*DATA FOR THIS EXERCISE*
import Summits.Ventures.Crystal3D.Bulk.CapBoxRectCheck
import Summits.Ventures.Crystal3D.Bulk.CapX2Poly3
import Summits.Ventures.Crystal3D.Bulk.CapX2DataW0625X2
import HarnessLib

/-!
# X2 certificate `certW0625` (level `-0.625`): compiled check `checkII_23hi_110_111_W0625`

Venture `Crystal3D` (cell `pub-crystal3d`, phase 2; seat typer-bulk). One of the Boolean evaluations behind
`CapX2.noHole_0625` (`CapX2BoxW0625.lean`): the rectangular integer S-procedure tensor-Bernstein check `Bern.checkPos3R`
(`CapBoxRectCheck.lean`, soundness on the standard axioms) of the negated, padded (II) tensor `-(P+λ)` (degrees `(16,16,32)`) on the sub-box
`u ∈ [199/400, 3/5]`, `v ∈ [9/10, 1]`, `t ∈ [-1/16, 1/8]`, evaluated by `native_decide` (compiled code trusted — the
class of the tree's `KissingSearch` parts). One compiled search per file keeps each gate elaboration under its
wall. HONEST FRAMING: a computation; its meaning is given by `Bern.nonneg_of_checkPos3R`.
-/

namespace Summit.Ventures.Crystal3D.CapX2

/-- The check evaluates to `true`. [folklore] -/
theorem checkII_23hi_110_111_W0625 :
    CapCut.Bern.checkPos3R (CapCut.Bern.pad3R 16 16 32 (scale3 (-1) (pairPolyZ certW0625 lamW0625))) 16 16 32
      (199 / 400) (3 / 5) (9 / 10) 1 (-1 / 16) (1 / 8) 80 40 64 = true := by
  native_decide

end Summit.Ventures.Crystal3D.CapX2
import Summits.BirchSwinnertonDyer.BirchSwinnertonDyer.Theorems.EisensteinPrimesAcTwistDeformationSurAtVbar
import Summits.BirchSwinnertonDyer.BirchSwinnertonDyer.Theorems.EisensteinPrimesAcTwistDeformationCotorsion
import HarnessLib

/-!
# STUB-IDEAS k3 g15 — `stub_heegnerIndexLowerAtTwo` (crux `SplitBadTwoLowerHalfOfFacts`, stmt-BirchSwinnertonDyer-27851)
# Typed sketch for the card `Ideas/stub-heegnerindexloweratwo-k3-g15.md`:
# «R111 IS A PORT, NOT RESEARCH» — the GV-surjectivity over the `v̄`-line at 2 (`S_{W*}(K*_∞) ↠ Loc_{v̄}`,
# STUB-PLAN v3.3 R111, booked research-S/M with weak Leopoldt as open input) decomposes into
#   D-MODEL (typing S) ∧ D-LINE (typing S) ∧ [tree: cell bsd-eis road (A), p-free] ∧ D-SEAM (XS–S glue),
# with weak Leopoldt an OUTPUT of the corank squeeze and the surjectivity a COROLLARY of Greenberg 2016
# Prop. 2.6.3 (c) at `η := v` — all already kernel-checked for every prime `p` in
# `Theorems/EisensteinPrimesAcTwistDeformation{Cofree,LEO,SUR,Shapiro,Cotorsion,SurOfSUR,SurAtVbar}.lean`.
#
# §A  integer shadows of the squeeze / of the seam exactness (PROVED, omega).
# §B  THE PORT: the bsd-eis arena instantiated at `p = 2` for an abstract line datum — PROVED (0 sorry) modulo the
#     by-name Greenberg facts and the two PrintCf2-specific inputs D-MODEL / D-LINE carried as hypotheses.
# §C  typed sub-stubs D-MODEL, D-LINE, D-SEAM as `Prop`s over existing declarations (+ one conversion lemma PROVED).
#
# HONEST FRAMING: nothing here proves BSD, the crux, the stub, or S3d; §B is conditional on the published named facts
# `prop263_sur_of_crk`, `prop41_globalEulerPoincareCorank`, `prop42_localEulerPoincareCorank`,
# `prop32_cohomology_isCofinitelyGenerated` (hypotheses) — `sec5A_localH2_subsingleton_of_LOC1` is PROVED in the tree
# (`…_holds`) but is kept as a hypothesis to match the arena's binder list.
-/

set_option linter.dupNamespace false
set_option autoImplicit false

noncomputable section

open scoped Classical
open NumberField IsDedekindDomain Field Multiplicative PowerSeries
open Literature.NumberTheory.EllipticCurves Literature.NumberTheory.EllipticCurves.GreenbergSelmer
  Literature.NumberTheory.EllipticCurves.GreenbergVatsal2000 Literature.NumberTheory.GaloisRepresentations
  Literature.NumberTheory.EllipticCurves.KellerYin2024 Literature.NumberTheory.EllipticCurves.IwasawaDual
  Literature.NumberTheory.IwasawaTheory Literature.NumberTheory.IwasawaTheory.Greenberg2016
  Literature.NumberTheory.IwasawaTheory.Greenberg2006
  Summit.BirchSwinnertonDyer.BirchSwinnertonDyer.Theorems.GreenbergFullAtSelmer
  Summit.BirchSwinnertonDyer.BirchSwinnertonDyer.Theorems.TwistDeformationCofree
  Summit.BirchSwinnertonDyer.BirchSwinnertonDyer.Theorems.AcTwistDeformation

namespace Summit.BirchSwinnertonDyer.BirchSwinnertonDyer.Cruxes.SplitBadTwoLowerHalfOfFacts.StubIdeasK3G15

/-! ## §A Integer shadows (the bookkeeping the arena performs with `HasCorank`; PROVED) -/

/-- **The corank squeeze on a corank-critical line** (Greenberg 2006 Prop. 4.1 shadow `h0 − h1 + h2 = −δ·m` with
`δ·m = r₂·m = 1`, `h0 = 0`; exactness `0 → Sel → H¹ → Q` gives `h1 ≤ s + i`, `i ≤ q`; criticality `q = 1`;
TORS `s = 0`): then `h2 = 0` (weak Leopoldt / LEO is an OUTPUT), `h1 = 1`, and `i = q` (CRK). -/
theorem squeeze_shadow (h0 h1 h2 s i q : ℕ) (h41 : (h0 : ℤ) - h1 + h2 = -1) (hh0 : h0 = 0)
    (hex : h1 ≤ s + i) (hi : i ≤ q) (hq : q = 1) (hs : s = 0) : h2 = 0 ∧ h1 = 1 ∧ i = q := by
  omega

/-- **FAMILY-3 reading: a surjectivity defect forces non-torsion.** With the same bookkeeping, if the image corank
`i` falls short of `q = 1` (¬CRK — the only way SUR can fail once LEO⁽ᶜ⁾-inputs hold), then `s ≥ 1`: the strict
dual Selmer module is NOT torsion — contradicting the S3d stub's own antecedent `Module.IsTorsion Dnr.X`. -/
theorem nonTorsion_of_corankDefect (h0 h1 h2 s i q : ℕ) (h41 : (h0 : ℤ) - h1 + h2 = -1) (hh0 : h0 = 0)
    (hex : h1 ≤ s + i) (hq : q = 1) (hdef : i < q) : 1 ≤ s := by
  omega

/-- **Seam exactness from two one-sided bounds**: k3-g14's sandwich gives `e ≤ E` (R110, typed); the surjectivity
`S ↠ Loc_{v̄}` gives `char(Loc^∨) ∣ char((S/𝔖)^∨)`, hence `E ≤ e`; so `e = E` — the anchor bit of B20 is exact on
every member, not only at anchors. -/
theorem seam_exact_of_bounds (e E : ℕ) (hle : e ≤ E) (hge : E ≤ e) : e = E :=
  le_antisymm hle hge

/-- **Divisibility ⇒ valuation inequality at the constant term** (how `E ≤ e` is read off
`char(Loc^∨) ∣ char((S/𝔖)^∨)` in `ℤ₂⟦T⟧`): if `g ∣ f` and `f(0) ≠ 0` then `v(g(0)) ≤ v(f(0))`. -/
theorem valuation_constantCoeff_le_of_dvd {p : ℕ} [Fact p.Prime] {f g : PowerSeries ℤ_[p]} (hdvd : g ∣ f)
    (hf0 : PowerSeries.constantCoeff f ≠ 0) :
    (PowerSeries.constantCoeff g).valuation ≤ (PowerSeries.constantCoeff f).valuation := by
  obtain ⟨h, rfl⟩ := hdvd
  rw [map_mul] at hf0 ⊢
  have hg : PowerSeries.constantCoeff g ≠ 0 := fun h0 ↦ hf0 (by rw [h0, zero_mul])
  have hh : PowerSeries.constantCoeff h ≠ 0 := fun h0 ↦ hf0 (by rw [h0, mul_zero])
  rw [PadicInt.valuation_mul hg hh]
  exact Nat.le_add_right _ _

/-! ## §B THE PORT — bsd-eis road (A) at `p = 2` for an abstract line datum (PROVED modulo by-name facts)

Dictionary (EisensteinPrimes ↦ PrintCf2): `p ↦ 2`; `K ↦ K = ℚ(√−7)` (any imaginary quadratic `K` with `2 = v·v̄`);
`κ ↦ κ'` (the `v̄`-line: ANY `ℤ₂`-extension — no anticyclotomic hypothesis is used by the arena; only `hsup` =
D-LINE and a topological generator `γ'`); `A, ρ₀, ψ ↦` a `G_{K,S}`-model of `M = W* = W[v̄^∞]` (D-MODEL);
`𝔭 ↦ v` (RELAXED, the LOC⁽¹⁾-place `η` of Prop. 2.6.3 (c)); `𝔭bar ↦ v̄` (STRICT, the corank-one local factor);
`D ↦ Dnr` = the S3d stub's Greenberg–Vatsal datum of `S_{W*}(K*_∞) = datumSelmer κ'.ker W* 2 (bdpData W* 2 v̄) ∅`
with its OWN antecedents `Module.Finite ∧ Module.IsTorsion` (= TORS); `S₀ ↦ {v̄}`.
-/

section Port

*WHAT IS BEING ASKED*
Every line above from the line with "exactness (PROVED, omega)." to the line with "open NumberField IsDedekindDomain", both included, must be reproduced exactly, and no other line may appear.

*EXERCISE RESULT*
# §A  integer shadows of the squeeze / of the seam exactness (PROVED, omega).
# §B  THE PORT: the bsd-eis arena instantiated at `p = 2` for an abstract line datum — PROVED (0 sorry) modulo the
#     by-name Greenberg facts and the two PrintCf2-specific inputs D-MODEL / D-LINE carried as hypotheses.
# §C  typed sub-stubs D-MODEL, D-LINE, D-SEAM as `Prop`s over existing declarations (+ one conversion lemma PROVED).
#
# HONEST FRAMING: nothing here proves BSD, the crux, the stub, or S3d; §B is conditional on the published named facts
# `prop263_sur_of_crk`, `prop41_globalEulerPoincareCorank`, `prop42_localEulerPoincareCorank`,
# `prop32_cohomology_isCofinitelyGenerated` (hypotheses) — `sec5A_localH2_subsingleton_of_LOC1` is PROVED in the tree
# (`…_holds`) but is kept as a hypothesis to match the arena's binder list.
-/

set_option linter.dupNamespace false
set_option autoImplicit false

noncomputable section

open scoped Classical
open NumberField IsDedekindDomain Field Multiplicative PowerSeries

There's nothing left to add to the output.